Bills Defense Gets Gashed, Lose to Chiefs 30-22

Bills Chiefs


For the past two years, one game has always been looked at as the one that got away for the Buffalo Bills, which put the Bills’ playoff hopes on life support. Both of those games were against the Kansas City Chiefs.

Now you can make it three years in a row.

Despite the rain, the Bills and Chiefs exchanged offensive fireworks, but the Bills ultimately lost to Kansas City, 30-22.

Buffalo quarterback Tyrod Taylor threw for a career-best 291 yards and 3 touchdowns, while Bills wide receiver Sammy Watkins had 6 catches for 158 yards and 2 touchdowns. Bills running back LeSean McCoy added in 101 all-purpose yards and a touchdown.

Chiefs quarterback Alex Smith was 19/30 for 255 yards and 2 touchdowns, Chiefs wide receiver Jeremy Maclin had 9 catches for 160 yards and a touchdown, and Chiefs running back Spencer Ware ran for 114 yards and a touchdown.

For Buffalo, it is two losses within six days, and suddenly going from the #6 seed to the #10 seed and now need help as the season goes on in order to make the playoffs.

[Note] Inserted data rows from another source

/-- A function on X block-supported at y′, extended by 0 to X ⊕ Y, is block-supported at y′ with the same bound.
[folklore] -/
theorem blockSupp_sumElim {blkX : X → g.Site} {blkY : Y → g.Site} {μ : X → ℝ} {y' : g.Site} {B : ℝ}
    (h : BlockSupp blkX μ y' B) : BlockSupp (Sum.elim blkX blkY) (Sum.elim μ (0 : Y → ℝ)) y' B := by
  refine ⟨h.nonneg, ?_, ?_⟩
  · rintro (x | v) hx
    · exact h.bound x hx
    · show |(0 : Y → ℝ) v| ≤ B
      simpa using h.nonneg
  · rintro (x | v) hx
    · exact h.off x hx
    · rfl

/-- TO pv08: if R has majorant K_R ≤ K and S has two-space majorant K_S ≤ K, then (R 0; S 0) has the pv08 majorant K
over the block map `Sum.elim blkX blkY` of X ⊕ Y. [folklore] -/
theorem hasMajorant_emb {blkX : X → g.Site} {blkY : Y → g.Site} {R : Module.End ℝ (X → ℝ)}
    {S : (X → ℝ) →ₗ[ℝ] (Y → ℝ)} {KR KS K : g.Site → g.Site → ℝ}
    (hR : HasMajorant blkX R KR) (hS : HasMajorantHom blkX blkY S KS)
    (hKR : ∀ a b, KR a b ≤ K a b) (hKS : ∀ a b, KS a b ≤ K a b) :
    HasMajorant (Sum.elim blkX blkY) (emb R S) K := by
  intro y' μ B hμ z
  have hμX : BlockSupp blkX (μ ∘ Sum.inl) y' B := blockSupp_compInl hμ
  rcases z with x | v
  · show |R (μ ∘ Sum.inl) x| ≤ K (blkX x) y' * B
    exact (hR y' _ B hμX x).trans (mul_le_mul_of_nonneg_right (hKR _ _) hμ.nonneg)
  · show |S (μ ∘ Sum.inl) v| ≤ K (blkY v) y' * B
    exact (hS y' _ B hμX v).trans (mul_le_mul_of_nonneg_right (hKS _ _) hμ.nonneg)

/-- FROM pv08, the S-block: a pv08 majorant of (R 0; S 0) over X ⊕ Y is a two-space majorant of S (test on the
functions extended by 0 from X). [folklore] -/
theorem hasMajorantHom_of_emb {blkX : X → g.Site} {blkY : Y → g.Site} {R : Module.End ℝ (X → ℝ)}
    {S : (X → ℝ) →ₗ[ℝ] (Y → ℝ)} {K : g.Site → g.Site → ℝ}
    (h : HasMajorant (Sum.elim blkX blkY) (emb R S) K) : HasMajorantHom blkX blkY S K := by
  intro y' μ B hμ v
  have := h y' (Sum.elim μ 0) B (blockSupp_sumElim hμ) (Sum.inr v)
  exact this

/-- FROM pv08, the R-block: a pv08 majorant of (R 0; S 0) over X ⊕ Y is a majorant of R. [folklore] -/
theorem hasMajorant_of_emb {blkX : X → g.Site} {blkY : Y → g.Site} {R : Module.End ℝ (X → ℝ)}
    {S : (X → ℝ) →ₗ[ℝ] (Y → ℝ)} {K : g.Site → g.Site → ℝ}
    (h : HasMajorant (Sum.elim blkX blkY) (emb R S) K) : HasMajorant blkX R K := by
  intro y' μ B hμ x
  have := h y' (Sum.elim μ 0) B (blockSupp_sumElim hμ) (Sum.inl x)
  exact this

end Embedding

/-! ## (b′) The (2.64)–(2.66) chain for a left entry: S₀Rⁿ, Σ_{n<N}S₀Rⁿ, S = S₀ + S·R -/

section HomNeumann

variable {g : B6.Geometry} {X Y : Type}

/-- **One term, two spaces** ([4] (2.66), one term): if S : (X → ℝ) → (Y → ℝ) has majorant A·P(y)·e^{−δ₀d(y,y″)} and
T : (X → ℝ) → (X → ℝ) has majorant r·e^{−(1−α)δ₀d(y″,y′)}, then S·T has majorant A c₁(α) P(y) r e^{−(1−α)δ₀d(y,y′)} —
the y″-summation costs one factor c₁(α) by (2.54) and (2.61).  Proof: pv08's `majorant_G0_mul_265` for the block
operators (0 0; S 0)(T 0; 0 0) = (0 0; ST 0). [cite: Balaban1984PropagatorsII, (2.66) p.234] -/
theorem hom_majorant_mul_265 (blkX : X → g.Site) (blkY : Y → g.Site) (d : ℕ) (δ₀ α A r : ℝ) (P : g.Site → ℝ)
    (hA : 0 ≤ A) (hP : ∀ y, 0 ≤ P y) (hr : 0 ≤ r) (hαδ : 0 ≤ (1 - α) * δ₀) (htri : Triangle254 g)
    (h261 : Ineq261 d g δ₀ α) {S : (X → ℝ) →ₗ[ℝ] (Y → ℝ)} {T : Module.End ℝ (X → ℝ)}
    (hS : HasMajorantHom blkX blkY S (fun a b => A * P a * Real.exp (-(δ₀ * g.dist a b))))
    (hT : HasMajorant blkX T (fun a b => r * Real.exp (-((1 - α) * δ₀ * g.dist a b)))) :
    HasMajorantHom blkX blkY (S ∘ₗ T)
      (fun a b => A * B6.c1 d δ₀ α * P a * r * Real.exp (-((1 - α) * δ₀ * g.dist a b))) := by
  have hG0 : HasMajorant (Sum.elim blkX blkY) (emb 0 S) (fun a b => A * P a * Real.exp (-(δ₀ * g.dist a b))) :=
    hasMajorant_emb (hasMajorant_zero blkX) hS
      (fun a b => mul_nonneg (mul_nonneg hA (hP a)) (Real.exp_nonneg _)) (fun a b => le_rfl)
  have hT' : HasMajorant (Sum.elim blkX blkY) (emb T (0 : (X → ℝ) →ₗ[ℝ] (Y → ℝ)))
      (fun a b => r * Real.exp (-((1 - α) * δ₀ * g.dist a b))) :=
    hasMajorant_emb hT (hasMajorantHom_zero blkX blkY) (fun a b => le_rfl)
      (fun a b => mul_nonneg hr (Real.exp_nonneg _))
  have h := majorant_G0_mul_265 (Sum.elim blkX blkY) d δ₀ α A r P hA hP hr hαδ htri h261 hG0 hT'
  rw [emb_mul, zero_mul] at h
  exact hasMajorantHom_of_emb h

/-- **The n-th term of the Neumann series, written out** ([4] (2.65)–(2.66); B9 (3.64) / (3.130) / (3.138) for a left
entry): if S₀ : (X → ℝ) → (Y → ℝ) has majorant A·P(y)·e^{−δ₀d} (a (3.42)-type entry of the unperturbed operator) and R
the (2.51)/(3.63)-type majorant θe^{−δ₀d}, then S₀Rⁿ has majorant A c₁(α) P(y) (θc₁(α))ⁿ e^{−(1−α)δ₀d(y,y′)} for EVERY
n ≥ 0. [cite: Balaban1984PropagatorsII, (2.65)–(2.66) p.234; Balaban1985BackgroundPropagators, (3.64) p.402 + (3.130) p.421] -/
theorem hom_majorant_nthTerm_265 (blkX : X → g.Site) (blkY : Y → g.Site) (d : ℕ) (δ₀ α θ A : ℝ) (P : g.Site → ℝ)
    (hA : 0 ≤ A) (hP : ∀ y, 0 ≤ P y) (hθ : 0 ≤ θ) (hαδ : 0 ≤ (1 - α) * δ₀) (htri : Triangle254 g)
    (hrefl : ∀ y : g.Site, g.dist y y = 0) (h261 : Ineq261 d g δ₀ α) (h263 : Ineq263 d g δ₀ α)
    {S₀ : (X → ℝ) →ₗ[ℝ] (Y → ℝ)} {R : Module.End ℝ (X → ℝ)}
    (hS₀ : HasMajorantHom blkX blkY S₀ (fun a b => A * P a * Real.exp (-(δ₀ * g.dist a b))))
    (hR : HasMajorant blkX R (fun a b => θ * Real.exp (-(δ₀ * g.dist a b)))) (n : ℕ) :
    HasMajorantHom blkX blkY (S₀ ∘ₗ (R ^ n))
      (fun a b => A * B6.c1 d δ₀ α * P a * (θ * B6.c1 d δ₀ α) ^ n *
        Real.exp (-((1 - α) * δ₀ * g.dist a b))) :=
  hom_majorant_mul_265 blkX blkY d δ₀ α A ((θ * B6.c1 d δ₀ α) ^ n) P hA hP
    (pow_nonneg (mul_nonneg hθ (c1_nonneg d δ₀ α)) n) hαδ htri h261 hS₀
    (majorant_pow_265 blkX d δ₀ α θ hθ hrefl h263 hR n)

/-- **The partial sums Σ_{n<N}S₀Rⁿ** ([4] (2.66); B9 (3.64)/(3.130)) have majorant A c₁(α)(1 − θc₁(α))^{−1}P(y)
e^{−(1−α)δ₀d(y,y′)} UNIFORMLY in N, under the located smallness θc₁(α) < 1.  Proof: pv08's `majorant_partialSum_266`
on X ⊕ Y. [cite: Balaban1984PropagatorsII, (2.66) p.234] -/
theorem hom_majorant_partialSum_266 (blkX : X → g.Site) (blkY : Y → g.Site) (d : ℕ) (δ₀ α θ A : ℝ)
    (P : g.Site → ℝ) (hA : 0 ≤ A) (hP : ∀ y, 0 ≤ P y) (hθ : 0 ≤ θ) (hαδ : 0 ≤ (1 - α) * δ₀)
    (htri : Triangle254 g) (hrefl : ∀ y : g.Site, g.dist y y = 0) (h261 : Ineq261 d g δ₀ α)
    (h263 : Ineq263 d g δ₀ α) (hsmall : θ * B6.c1 d δ₀ α < 1)
    {S₀ : (X → ℝ) →ₗ[ℝ] (Y → ℝ)} {R : Module.End ℝ (X → ℝ)}
    (hS₀ : HasMajorantHom blkX blkY S₀ (fun a b => A * P a * Real.exp (-(δ₀ * g.dist a b))))
    (hR : HasMajorant blkX R (fun a b => θ * Real.exp (-(δ₀ * g.dist a b)))) (N : ℕ) :
    HasMajorantHom blkX blkY (∑ n ∈ Finset.range N, S₀ ∘ₗ (R ^ n))
      (fun a b => A * B6.c1 d δ₀ α * (1 - θ * B6.c1 d δ₀ α)⁻¹ * P a *
        Real.exp (-((1 - α) * δ₀ * g.dist a b))) := by
  have hG0 : HasMajorant (Sum.elim blkX blkY) (emb 0 S₀) (fun a b => A * P a * Real.exp (-(δ₀ * g.dist a b))) :=
    hasMajorant_emb (hasMajorant_zero blkX) hS₀
      (fun a b => mul_nonneg (mul_nonneg hA (hP a)) (Real.exp_nonneg _)) (fun a b => le_rfl)
  have hR' : HasMajorant (Sum.elim blkX blkY) (emb R (0 : (X → ℝ) →ₗ[ℝ] (Y → ℝ)))
      (fun a b => θ * Real.exp (-(δ₀ * g.dist a b))) :=
    hasMajorant_emb hR (hasMajorantHom_zero blkX blkY) (fun a b => le_rfl)
      (fun a b => mul_nonneg hθ (Real.exp_nonneg _))
  have h := majorant_partialSum_266 (Sum.elim blkX blkY) d δ₀ α θ A P hA hP hθ hαδ htri hrefl h261 h263 hsmall
    hG0 hR' N
  have hsum : ∑ n ∈ Finset.range N, emb (0 : Module.End ℝ (X → ℝ)) S₀ * emb R (0 : (X → ℝ) →ₗ[ℝ] (Y → ℝ)) ^ n =
      emb 0 (∑ n ∈ Finset.range N, S₀ ∘ₗ (R ^ n)) := by
    rw [← emb_zero_sum]
    exact Finset.sum_congr rfl fun n _ => emb_zero_mul_pow R S₀ n
  rw [hsum] at h
  exact hasMajorantHom_of_emb h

Here are some observations from this Bills loss to the Chiefs:

    • Watkins went off on the Kansas City cornerbacks Sean Smith and Marcus Peters. Watkins’ stat line of 6-158-2TD was in the first half. Yet, somehow, the Bills went back to forgetting they had Watkins and that Watkins was having a special day. How does this keep happening? Buffalo traded up for Watkins in 2014, yet don’t know how to constantly get him at least 10 targets. It shouldn’t matter how, but Watkins needs touches, he is a generational talent being wasted.

 

    • The Bills defense gave New England’s Tom Brady everything he could handle back on Monday night. Six days later, Smith gets to do what he wants? This defense is not consistent at all, and not just schematically. The Bills were scared of Smith’s mobility, with good reason. Smith ran for 35 yards and several key first downs. However, Smith ran when there were holes as well. The strangest part was Smith’s adjustment to attacking deep on Buffalo. Bills cornerback Ronald Darby finally had his humbling game, giving up 2 touchdowns. Buffalo didn’t take advantage of three passes that should have been intercepted, but also got lucky on a few deep misfires that were close. After their best defensive game of the season, Buffalo put up a dud on that side of the ball.

 

    • The injury to running back Karlos Williams may have altered play-calling. Buffalo likes to run with those two backs, and with Williams out, it caused the Bills to throw it more. Taylor didn’t have the same success as he did in the first half, and Watkins was targeted once, on a high pass. Buffalo can’t afford to throw it 40 times in a game, as they are not built for that.

 

    • Bills head coach Rex Ryan may want to have a chat with the guy who helps look at plays that should be challenged. There were two very blatant plays where Buffalo should have challenged the call and did not. Furthermore, Buffalo lost on the two challenges they DID use. Yes, Ryan deserves some blame, but it was mostly the coaches that are tasked with looking at replays who dropped the ball here. The first instance was when Smith hit Maclin on a deep ball that was a tad under-thrown. However, during the catch, the tip of the football is seen making contact with the ground on the replay. Buffalo did not challenge it, and Kansas City scored to make it 10-7 on the very next play. The second instance, was far worse. With just over two minutes left, Bills wide receiver Chris Hogan caught a pass on second down that was called incomplete. Hogan had caught the football, took two steps, ordered a pizza, took two MORE steps and was tackled. Yet, thanks to #badrefs an odd call, it was called incomplete (Seriously, they need to fix the rules of “What is a catch?”). However, more baffling was the fact that Ryan was not advised to challenge the obvious screw-up, again. Buffalo lost the ball on downs, and the game after that. Buffalo challenged the spot on the fourth down play because the game was on the line, not that it was a bad spot, Taylor lost the football one yard shy of the marker.

 

    • The Bills no longer control their destiny. Sitting in tenth place, the Bills need some teams to start losing games. Pittsburgh (6-5) is the best wild-card team, Kansas City (6-5) has the head to head, Oakland (5-6) and the Jets (6-5) have a better conference record, and the Houston Texans (6-5) are Buffalo’s next opponent. Buffalo still faces the Jets and Texans, but the Steelers and Chiefs are a legitimate problem.

 

    • The Bills need safety Aaron Williams back, and badly. The longer that backup Duke Williams has to cover tight ends, the worse it will get.

 

WHAT’S NEXT: Buffalo (5-6, 3-2 AFC East) gets a rare home game in the second half of the season, hosting the suddenly resurgent Houston Texans (6-5, 2-1 AFC South) on Sunday at Ralph Wilson Stadium.